Campground costs don't have to drain your RVing budget. These cost cutting tips show you how to save money on camping fees while staying at nice campgrounds and RV parks, even luxury resorts.
One of the big ways to save is by working at campgrounds. Many RVers think of it as a way to get a free RV parking site. You help around the campground, and in turn, you get to stay there and use the campground facilities without writing a check or handing over your credit card. In reality, you are paying, because you are bartering your time for the RV site, utilities, or whatever other benefits you receive. Still, if you are willing to commit to staying in one place for an extended period, this may be a good option for you.
Related to this is doing other work that includes a campsite as part of the compensation. Selling advertising for one of the companies that does the campground maps is one example. While you are preparing the map and selling ads for it, you stay free at the park. Another example is working for Amazon.com during their peak seasons, for an hourly wage, and receiving a free campground site, as well. Some temporary workers, such as travel nurses, receive a paid RV site as part of their contract.
Working at the RV resort may be the best way to make staying at luxury resorts feasible for the economy minded RVer. It requires time and effort on your part. It requires that you commit and give up some of your travel freedom. But, how else can the average RVer stay at resorts that cost over $1500 a month, without taking a dime from his budget?
There are other ways to save on your campground costs, ways that don't involve employment.

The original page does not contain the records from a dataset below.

/-!
# Inverses and monotone extensions of increasing functions on an interval

Topic `Literature/Topology/FourManifolds` (trunk T-4MAN). One-variable toolkit for the tame normal
form of band-sum presentations (decomposition of `Literature.Topology.FourManifolds.Knot.Schubert1949_normalPosition`):
the edge lifts `Θ` of `BandEdgeLift.lean` (angle of a summand as a function of the height along
an edge of the band) have to be inverted (height as a function of the angle) and extended to all
of `ℝ` as smooth monotone functions. Everything here is proved:

* `Literature.Topology.FourManifolds.contDiffAt_of_eventually_leftInverse` — a *local* left inverse `g` of a `Cⁿ` function
  `f : ℝ → ℝ` with `f' a ≠ 0` (`g (f x) = x` only for `x` near `a`) is `Cⁿ` at `f a`; the
  local-hypothesis form of `contDiffAt_leftInverse_of_hasDerivAt` (`RadialDiffeomorph.lean`,
  global `LeftInverse`), needed because the lifts are only defined on an interval;
* `Literature.Topology.FourManifolds.MonoInverse` — for `Θ` continuous and strictly increasing on `[u₀, u₁]`, `C^∞` with
  positive derivative inside: the inverse `invFunOn Θ [u₀, u₁]` maps `[Θ u₀, Θ u₁]` back, inverts
  `Θ` on both sides, is strictly increasing there, and is `C^∞` with positive derivative at the
  interior image points (`contDiffAt_of_eventually_leftInverse`);
* `Literature.Topology.FourManifolds.AntiInverse` — the same for strictly decreasing `Θ` (inverse decreasing);
* `Literature.Topology.FourManifolds.exists_increasing_extension_left` — a function `C^∞` with positive derivative on an open
  interval `(v₀, v₃)` is extended, unchanged on a compact `[v₁, v₂]`, to a globally `C^∞`
  function with positive derivative on `(-∞, v₂]`, affine of slope `1` far to the left (so that
  it attains every level below its values) — clamp (`exists_contDiff_clamp`) and blend
  (`exists_blend_deriv_pos`); and the three companion versions (decreasing / to the right).

## References

Standard one-variable analysis; all statements `[folklore]`.
-/

open scoped ContDiff Topology
open Function Set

RV parks often give discounts to RVers who pay by the week, month, or season. A few have annual rates. You can sometimes pay to stay for a month, leave after two weeks, and still save money over what you would have by paying the daily rate.
Clubs offer discounts. Along with camping and travel club members, members of other organizations can receive discounts. With some campgrounds and some clubs, it is as easy as mentioning you are a club member. Most ask to see your club membership card. Some have numerous rules and stipulations. Before checking in to a campground, ask what club discounts they offer. Camping clubs can also be good for discounts on propane, gasoline, diesel fuel, camping supplies, and various other goods and services RVers use. With many clubs, the discount ranges from 10 to 20 percent off the regular rates. That savings adds up.
Clubs specifically designed to give campground discounts, though, may offer discounts of 50 percent or more. These deep discount clubs advertise half-price camping, $10 a night camping, or pay for one night and get the next night free camping. The annual membership fees for these can be surprisingly reasonable. They are only a good deal if they have parks where you will use them.
A caveat to club memberships: Beware of those that have high buy-in costs, annual maintenance fees, or other excessive charges. Some clubs require you buy into a home park and pay related expenses. These clubs may save you money in the long run, if you use them a great deal, but that is a big "if." If you are going to recap a several thousand dollar initial investment, you are going to need to stay in those parks many nights.
Another way to cut your campground cost is to stay at parks that have the amenities you use. This may mean staying at a barebones, basic park. If you aren't going to use the swimming pool, attend the nightly entertainment, or take part in the daily planned activities, there may be no reason to stay at a park with all those amenities. On the other hand, if intend to golf, you may save money staying at a campground that includes use of the golf course. If you are a fisherman, you may save by staying at a campground with a private lake that doesn't require an out of state fishing license, or that includes use of the boat dock.
If you don't need a full-service, full-hook up RV site, why pay for one? Look for campgrounds that have tiered rates, based on what utility hook-ups and amenities you use.
A higher priced site may be the best deal for you, if you use what comes with it. If it includes cable TV and your family watches a lot of television for entertainment, that could be a savings. If you need an Internet connection and the park offers free wi-fi, so you don't need to spend time and money to find it elsewhere, that can be a savings. If you are a heavy user of electrical appliances -- water heater, refrigerator, clothes washer and dryer, air conditioners, ice makers, extensive electronic equipment, electric cooktops -- you'll benefit by having electricity included in your flat RV site rate.
If your rig is self-contained and you don't need or use campground utilities, you can save by staying at parks with tiered rates. Choose a site with only what you need. A dry camping site can cost less than half of the price of a FHU site.
If you are conservative with your electrical use, you can save considerable amounts by staying at campgrounds that meter your electrical use and charge you only for the kilowatts you use.
A campground directory is an easy way to find a campground. It may not be the best way to find a low cost campground. Many of the smaller parks do not pay to advertise in campground guides. They instead rely on word of mouth and online listings, passing the savings on to RVers in the form of lower campsite rates. Network with friends and ask for campground referrals and recommendations when shopping elsewhere in the community.
If you are lucky or diligent, you may be able to combine two or more of these campground cost saving techniques. As you spend more time on the road, you'll figure out which ones work best for you. You'll likely find that you save the most by using a variety of these cost cutting tips, depending on where and how you are RVing.